====== Data to examine ======
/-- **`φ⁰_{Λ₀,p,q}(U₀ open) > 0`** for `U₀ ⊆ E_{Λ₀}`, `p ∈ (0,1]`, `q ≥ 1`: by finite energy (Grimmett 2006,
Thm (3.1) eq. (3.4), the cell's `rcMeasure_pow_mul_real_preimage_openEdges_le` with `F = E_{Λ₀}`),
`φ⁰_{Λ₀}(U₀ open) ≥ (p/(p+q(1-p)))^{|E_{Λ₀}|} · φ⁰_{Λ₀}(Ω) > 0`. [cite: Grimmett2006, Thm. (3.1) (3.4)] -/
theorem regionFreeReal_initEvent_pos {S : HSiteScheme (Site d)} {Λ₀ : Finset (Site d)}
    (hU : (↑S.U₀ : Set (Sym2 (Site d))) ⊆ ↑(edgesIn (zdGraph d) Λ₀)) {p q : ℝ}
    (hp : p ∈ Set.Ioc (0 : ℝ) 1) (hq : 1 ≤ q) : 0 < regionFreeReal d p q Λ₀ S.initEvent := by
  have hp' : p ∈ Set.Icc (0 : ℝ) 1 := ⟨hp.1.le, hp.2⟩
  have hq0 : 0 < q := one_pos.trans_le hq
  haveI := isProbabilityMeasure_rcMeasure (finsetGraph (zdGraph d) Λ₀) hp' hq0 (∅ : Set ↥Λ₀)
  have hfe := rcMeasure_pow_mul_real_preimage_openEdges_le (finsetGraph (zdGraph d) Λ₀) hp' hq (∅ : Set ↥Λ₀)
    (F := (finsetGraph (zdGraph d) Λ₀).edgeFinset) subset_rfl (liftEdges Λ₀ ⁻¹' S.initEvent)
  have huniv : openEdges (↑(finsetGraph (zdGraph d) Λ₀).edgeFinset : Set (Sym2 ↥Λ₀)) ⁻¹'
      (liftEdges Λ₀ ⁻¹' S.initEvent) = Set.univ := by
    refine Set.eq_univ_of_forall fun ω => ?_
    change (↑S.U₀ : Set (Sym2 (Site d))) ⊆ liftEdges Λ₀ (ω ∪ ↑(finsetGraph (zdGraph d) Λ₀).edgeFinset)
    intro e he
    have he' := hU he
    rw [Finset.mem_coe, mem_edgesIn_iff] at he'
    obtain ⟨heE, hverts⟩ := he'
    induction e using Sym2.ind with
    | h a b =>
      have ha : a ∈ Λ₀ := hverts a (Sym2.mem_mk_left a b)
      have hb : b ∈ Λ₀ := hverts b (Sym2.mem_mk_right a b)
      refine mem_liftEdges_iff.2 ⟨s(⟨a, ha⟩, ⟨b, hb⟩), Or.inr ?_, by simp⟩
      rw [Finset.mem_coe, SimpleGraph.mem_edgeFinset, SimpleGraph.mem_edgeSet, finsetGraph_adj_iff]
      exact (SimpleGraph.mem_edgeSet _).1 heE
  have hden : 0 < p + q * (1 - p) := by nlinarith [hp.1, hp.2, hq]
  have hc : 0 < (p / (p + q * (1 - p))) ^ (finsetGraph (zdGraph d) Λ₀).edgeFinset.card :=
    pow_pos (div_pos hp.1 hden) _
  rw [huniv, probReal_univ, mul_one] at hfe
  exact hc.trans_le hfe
======
▶ _Required action_
All lines with the word "SimpleGraph" must be located in the data and copied.

▶ _Written solution_
      rw [Finset.mem_coe, SimpleGraph.mem_edgeFinset, SimpleGraph.mem_edgeSet, finsetGraph_adj_iff]
      exact (SimpleGraph.mem_edgeSet _).1 heE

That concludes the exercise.